* Task goal *
Only one stretch of the data below should be repeated: the lines from the line containing "(t * (3 * t + 18)" through the line containing "with equality only", inclusive, exactly as they are.

↓↓↓

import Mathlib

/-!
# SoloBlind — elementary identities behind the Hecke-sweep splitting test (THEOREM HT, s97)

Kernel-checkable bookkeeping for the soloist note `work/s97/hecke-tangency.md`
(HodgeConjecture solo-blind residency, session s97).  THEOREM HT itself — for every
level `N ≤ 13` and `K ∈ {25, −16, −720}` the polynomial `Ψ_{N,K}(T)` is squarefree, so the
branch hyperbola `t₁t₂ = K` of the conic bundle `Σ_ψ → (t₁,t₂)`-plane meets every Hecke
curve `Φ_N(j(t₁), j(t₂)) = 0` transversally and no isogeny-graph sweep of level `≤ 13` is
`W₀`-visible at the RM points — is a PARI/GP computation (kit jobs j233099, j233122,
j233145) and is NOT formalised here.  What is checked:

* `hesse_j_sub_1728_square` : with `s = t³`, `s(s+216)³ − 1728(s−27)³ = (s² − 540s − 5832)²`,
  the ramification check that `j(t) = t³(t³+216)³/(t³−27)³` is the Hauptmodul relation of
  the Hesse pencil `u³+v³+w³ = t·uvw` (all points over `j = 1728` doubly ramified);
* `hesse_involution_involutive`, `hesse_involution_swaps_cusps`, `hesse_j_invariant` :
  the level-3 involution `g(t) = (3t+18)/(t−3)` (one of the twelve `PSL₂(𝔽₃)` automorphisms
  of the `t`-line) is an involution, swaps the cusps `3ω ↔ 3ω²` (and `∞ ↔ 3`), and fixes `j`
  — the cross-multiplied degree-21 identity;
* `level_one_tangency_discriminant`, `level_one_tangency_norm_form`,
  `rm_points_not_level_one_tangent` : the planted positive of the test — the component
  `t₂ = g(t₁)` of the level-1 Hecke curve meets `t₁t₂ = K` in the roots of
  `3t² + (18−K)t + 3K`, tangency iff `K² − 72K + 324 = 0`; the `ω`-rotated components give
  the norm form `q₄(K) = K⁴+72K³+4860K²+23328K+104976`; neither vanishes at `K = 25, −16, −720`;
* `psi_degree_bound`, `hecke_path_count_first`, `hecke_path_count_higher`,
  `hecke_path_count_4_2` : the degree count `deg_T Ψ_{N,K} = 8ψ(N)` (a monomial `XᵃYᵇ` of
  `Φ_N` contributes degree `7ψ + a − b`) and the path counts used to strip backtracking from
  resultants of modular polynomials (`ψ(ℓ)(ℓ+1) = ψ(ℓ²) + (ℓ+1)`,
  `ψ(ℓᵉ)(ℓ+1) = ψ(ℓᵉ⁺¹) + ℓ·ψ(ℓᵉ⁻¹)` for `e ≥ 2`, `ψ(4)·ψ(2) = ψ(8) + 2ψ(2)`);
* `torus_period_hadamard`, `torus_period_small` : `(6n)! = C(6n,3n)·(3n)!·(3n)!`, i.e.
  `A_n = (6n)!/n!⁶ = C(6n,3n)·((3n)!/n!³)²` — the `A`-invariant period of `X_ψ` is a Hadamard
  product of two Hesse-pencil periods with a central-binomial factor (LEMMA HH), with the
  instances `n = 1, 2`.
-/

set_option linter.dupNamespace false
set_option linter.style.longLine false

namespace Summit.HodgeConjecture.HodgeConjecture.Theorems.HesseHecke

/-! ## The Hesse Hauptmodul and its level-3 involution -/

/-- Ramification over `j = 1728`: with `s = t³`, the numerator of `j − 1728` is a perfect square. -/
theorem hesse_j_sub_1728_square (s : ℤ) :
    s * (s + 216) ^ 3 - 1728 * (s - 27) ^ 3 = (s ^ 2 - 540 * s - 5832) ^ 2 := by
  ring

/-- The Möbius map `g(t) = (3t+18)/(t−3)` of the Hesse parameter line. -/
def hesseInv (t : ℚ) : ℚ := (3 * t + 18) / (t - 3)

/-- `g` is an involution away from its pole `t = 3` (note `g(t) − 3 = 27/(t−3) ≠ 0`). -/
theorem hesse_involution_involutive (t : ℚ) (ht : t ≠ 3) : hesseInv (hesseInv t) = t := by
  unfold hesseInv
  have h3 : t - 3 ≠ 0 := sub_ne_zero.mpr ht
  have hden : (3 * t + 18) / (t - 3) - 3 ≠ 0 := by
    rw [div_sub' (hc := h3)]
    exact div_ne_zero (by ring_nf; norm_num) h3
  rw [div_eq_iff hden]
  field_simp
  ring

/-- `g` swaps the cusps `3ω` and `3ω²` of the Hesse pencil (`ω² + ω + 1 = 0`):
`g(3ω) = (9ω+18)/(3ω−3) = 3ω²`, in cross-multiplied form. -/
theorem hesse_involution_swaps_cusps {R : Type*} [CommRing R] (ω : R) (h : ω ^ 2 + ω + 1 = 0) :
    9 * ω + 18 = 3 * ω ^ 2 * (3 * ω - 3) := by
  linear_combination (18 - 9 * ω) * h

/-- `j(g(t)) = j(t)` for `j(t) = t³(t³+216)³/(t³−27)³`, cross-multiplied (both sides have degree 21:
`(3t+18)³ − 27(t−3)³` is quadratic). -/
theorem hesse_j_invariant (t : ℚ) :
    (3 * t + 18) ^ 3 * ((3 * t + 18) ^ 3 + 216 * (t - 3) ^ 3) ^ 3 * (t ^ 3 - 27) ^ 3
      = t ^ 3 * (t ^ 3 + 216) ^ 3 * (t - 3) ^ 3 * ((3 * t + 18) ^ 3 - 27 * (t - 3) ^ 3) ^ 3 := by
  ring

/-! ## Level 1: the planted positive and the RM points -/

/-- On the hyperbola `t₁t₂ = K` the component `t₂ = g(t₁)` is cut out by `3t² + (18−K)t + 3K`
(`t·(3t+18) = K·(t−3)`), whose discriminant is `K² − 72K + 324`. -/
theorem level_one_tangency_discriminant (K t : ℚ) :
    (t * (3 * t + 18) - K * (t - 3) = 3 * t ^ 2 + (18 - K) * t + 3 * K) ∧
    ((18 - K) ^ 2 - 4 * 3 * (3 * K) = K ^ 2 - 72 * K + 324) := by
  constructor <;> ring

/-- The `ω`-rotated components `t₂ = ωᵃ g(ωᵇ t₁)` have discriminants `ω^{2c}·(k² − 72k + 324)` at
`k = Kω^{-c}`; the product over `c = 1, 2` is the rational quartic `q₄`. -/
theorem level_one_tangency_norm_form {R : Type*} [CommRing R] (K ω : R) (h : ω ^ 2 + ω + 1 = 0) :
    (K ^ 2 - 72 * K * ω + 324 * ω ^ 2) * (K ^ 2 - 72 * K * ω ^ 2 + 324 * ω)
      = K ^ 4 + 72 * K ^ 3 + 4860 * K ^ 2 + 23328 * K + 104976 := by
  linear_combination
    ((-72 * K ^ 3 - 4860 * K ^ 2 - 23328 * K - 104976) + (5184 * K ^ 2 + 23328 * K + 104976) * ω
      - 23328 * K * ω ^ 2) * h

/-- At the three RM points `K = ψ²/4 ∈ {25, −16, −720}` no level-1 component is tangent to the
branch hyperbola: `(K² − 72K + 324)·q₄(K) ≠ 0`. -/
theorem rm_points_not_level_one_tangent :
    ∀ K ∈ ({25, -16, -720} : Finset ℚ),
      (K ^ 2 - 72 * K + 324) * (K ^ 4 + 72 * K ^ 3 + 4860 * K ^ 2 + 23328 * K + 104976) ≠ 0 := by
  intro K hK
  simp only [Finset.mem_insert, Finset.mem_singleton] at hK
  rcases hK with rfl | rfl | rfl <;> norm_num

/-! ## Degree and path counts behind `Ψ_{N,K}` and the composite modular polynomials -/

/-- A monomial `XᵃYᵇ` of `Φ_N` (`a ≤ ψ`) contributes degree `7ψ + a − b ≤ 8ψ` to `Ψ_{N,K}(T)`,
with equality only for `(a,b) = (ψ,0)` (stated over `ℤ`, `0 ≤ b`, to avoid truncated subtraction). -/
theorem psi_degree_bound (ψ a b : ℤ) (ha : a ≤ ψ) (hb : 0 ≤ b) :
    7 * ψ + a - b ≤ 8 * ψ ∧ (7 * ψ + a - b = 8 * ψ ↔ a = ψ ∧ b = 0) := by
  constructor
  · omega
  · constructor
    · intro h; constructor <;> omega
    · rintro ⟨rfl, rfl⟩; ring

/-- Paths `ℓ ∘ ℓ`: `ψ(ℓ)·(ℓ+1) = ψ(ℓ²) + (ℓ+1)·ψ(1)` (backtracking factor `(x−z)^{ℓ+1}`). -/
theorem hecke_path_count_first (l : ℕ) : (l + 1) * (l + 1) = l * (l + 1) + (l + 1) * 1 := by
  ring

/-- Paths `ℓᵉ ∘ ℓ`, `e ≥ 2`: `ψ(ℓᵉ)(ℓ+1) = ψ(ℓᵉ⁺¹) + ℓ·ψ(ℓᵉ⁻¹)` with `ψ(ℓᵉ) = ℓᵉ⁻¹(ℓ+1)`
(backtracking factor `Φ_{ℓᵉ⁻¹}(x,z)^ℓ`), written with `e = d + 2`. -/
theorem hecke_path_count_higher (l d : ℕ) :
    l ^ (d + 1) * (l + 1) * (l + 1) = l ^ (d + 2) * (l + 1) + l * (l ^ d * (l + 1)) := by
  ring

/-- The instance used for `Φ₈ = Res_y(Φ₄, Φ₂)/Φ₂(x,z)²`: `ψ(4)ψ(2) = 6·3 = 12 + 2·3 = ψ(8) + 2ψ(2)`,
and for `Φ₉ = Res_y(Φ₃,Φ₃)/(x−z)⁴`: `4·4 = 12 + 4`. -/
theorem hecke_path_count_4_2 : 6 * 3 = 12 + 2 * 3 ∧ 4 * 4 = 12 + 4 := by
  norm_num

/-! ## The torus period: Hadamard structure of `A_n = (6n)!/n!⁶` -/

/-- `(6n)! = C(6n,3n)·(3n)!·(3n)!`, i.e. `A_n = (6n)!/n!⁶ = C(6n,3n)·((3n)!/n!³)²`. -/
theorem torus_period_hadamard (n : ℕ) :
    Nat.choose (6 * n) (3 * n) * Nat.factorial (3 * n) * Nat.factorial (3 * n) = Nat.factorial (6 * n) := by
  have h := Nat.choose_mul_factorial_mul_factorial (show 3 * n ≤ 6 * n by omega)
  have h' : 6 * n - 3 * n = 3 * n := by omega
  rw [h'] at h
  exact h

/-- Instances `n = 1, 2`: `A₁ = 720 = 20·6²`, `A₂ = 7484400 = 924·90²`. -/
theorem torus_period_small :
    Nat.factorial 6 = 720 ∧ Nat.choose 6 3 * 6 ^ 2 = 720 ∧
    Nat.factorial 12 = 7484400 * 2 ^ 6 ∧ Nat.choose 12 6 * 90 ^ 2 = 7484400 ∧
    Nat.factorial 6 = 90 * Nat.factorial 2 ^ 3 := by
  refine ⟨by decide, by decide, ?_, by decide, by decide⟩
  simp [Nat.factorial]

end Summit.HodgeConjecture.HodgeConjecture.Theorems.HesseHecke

↑↑↑
↓↓↓

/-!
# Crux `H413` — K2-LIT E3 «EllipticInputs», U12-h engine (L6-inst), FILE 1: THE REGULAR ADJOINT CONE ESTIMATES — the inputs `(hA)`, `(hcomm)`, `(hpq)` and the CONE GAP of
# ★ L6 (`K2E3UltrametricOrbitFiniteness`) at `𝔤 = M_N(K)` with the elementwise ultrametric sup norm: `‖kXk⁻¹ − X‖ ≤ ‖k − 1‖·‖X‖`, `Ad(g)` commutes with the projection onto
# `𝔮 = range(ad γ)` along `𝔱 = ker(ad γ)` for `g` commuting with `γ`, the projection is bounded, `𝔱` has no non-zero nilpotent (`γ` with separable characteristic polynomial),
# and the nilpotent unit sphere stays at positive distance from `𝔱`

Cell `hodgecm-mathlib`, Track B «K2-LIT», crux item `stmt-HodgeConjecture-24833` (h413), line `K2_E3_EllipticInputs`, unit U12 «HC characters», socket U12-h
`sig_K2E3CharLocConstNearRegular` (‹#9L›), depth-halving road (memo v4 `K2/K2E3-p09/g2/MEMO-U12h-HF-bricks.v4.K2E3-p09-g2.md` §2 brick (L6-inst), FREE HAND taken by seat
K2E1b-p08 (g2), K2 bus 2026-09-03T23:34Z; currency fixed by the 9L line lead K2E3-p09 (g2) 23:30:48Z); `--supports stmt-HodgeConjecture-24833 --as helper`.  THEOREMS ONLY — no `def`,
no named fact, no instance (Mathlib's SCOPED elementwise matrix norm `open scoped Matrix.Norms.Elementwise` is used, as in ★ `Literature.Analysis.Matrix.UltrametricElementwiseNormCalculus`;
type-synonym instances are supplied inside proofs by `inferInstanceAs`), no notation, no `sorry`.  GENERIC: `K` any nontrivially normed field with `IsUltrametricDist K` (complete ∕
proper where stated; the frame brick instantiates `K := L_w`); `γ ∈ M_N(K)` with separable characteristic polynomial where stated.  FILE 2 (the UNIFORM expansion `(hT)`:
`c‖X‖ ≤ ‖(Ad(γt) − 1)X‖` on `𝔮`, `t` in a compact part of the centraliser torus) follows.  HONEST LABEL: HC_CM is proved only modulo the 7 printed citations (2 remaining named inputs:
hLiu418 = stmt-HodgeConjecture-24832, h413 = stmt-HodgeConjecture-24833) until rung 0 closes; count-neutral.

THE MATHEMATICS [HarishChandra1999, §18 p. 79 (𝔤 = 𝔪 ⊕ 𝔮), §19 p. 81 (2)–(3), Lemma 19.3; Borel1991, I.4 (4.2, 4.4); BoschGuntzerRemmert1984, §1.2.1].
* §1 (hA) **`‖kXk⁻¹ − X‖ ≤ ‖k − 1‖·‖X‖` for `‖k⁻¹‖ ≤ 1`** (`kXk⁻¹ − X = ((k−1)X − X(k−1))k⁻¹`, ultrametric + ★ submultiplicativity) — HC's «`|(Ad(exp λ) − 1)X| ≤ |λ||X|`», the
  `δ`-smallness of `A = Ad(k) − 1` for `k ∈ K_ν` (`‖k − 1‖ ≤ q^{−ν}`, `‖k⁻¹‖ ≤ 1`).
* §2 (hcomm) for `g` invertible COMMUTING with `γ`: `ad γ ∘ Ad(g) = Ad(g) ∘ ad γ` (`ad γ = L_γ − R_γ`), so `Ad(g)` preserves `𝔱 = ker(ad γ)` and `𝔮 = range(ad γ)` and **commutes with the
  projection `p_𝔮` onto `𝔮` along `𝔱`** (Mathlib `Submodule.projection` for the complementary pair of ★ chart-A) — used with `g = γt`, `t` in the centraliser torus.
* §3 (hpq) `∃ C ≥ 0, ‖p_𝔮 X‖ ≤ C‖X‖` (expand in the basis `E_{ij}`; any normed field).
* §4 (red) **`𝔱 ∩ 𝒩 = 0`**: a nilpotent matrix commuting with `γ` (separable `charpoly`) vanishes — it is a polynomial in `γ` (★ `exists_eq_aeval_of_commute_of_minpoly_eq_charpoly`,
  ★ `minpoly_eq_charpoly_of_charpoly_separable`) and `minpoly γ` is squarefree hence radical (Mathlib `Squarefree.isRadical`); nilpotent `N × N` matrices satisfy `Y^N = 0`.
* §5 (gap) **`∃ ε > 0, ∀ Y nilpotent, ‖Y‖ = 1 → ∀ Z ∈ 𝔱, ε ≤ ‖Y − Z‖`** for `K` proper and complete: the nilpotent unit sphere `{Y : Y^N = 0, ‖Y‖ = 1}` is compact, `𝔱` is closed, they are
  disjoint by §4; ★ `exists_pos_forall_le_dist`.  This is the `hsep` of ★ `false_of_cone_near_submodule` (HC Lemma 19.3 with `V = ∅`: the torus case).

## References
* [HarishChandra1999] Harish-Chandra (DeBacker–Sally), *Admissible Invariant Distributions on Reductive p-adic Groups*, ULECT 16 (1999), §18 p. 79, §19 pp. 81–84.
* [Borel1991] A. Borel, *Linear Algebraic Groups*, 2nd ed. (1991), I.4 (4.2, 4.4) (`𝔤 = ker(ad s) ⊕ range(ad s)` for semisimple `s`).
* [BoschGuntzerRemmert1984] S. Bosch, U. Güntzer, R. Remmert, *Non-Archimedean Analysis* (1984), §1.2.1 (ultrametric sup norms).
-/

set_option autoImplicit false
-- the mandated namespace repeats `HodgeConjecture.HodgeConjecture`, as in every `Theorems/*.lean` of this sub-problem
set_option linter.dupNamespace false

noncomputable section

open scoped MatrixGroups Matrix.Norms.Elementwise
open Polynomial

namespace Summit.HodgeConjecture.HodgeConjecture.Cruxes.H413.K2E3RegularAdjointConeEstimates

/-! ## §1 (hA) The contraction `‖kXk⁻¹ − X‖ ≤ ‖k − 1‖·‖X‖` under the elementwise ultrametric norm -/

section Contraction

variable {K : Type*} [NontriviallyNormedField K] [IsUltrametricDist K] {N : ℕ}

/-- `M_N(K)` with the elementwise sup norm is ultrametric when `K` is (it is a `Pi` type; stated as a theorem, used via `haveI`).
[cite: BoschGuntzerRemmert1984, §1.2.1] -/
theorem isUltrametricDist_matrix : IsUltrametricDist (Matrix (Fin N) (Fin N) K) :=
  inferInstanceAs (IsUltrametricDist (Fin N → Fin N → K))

↑↑↑

* Result *
    (t * (3 * t + 18) - K * (t - 3) = 3 * t ^ 2 + (18 - K) * t + 3 * K) ∧
    ((18 - K) ^ 2 - 4 * 3 * (3 * K) = K ^ 2 - 72 * K + 324) := by
  constructor <;> ring

/-- The `ω`-rotated components `t₂ = ωᵃ g(ωᵇ t₁)` have discriminants `ω^{2c}·(k² − 72k + 324)` at
`k = Kω^{-c}`; the product over `c = 1, 2` is the rational quartic `q₄`. -/
theorem level_one_tangency_norm_form {R : Type*} [CommRing R] (K ω : R) (h : ω ^ 2 + ω + 1 = 0) :
    (K ^ 2 - 72 * K * ω + 324 * ω ^ 2) * (K ^ 2 - 72 * K * ω ^ 2 + 324 * ω)
      = K ^ 4 + 72 * K ^ 3 + 4860 * K ^ 2 + 23328 * K + 104976 := by
  linear_combination
    ((-72 * K ^ 3 - 4860 * K ^ 2 - 23328 * K - 104976) + (5184 * K ^ 2 + 23328 * K + 104976) * ω
      - 23328 * K * ω ^ 2) * h

/-- At the three RM points `K = ψ²/4 ∈ {25, −16, −720}` no level-1 component is tangent to the
branch hyperbola: `(K² − 72K + 324)·q₄(K) ≠ 0`. -/
theorem rm_points_not_level_one_tangent :
    ∀ K ∈ ({25, -16, -720} : Finset ℚ),
      (K ^ 2 - 72 * K + 324) * (K ^ 4 + 72 * K ^ 3 + 4860 * K ^ 2 + 23328 * K + 104976) ≠ 0 := by
  intro K hK
  simp only [Finset.mem_insert, Finset.mem_singleton] at hK
  rcases hK with rfl | rfl | rfl <;> norm_num

/-! ## Degree and path counts behind `Ψ_{N,K}` and the composite modular polynomials -/

/-- A monomial `XᵃYᵇ` of `Φ_N` (`a ≤ ψ`) contributes degree `7ψ + a − b ≤ 8ψ` to `Ψ_{N,K}(T)`,
with equality only for `(a,b) = (ψ,0)` (stated over `ℤ`, `0 ≤ b`, to avoid truncated subtraction). -/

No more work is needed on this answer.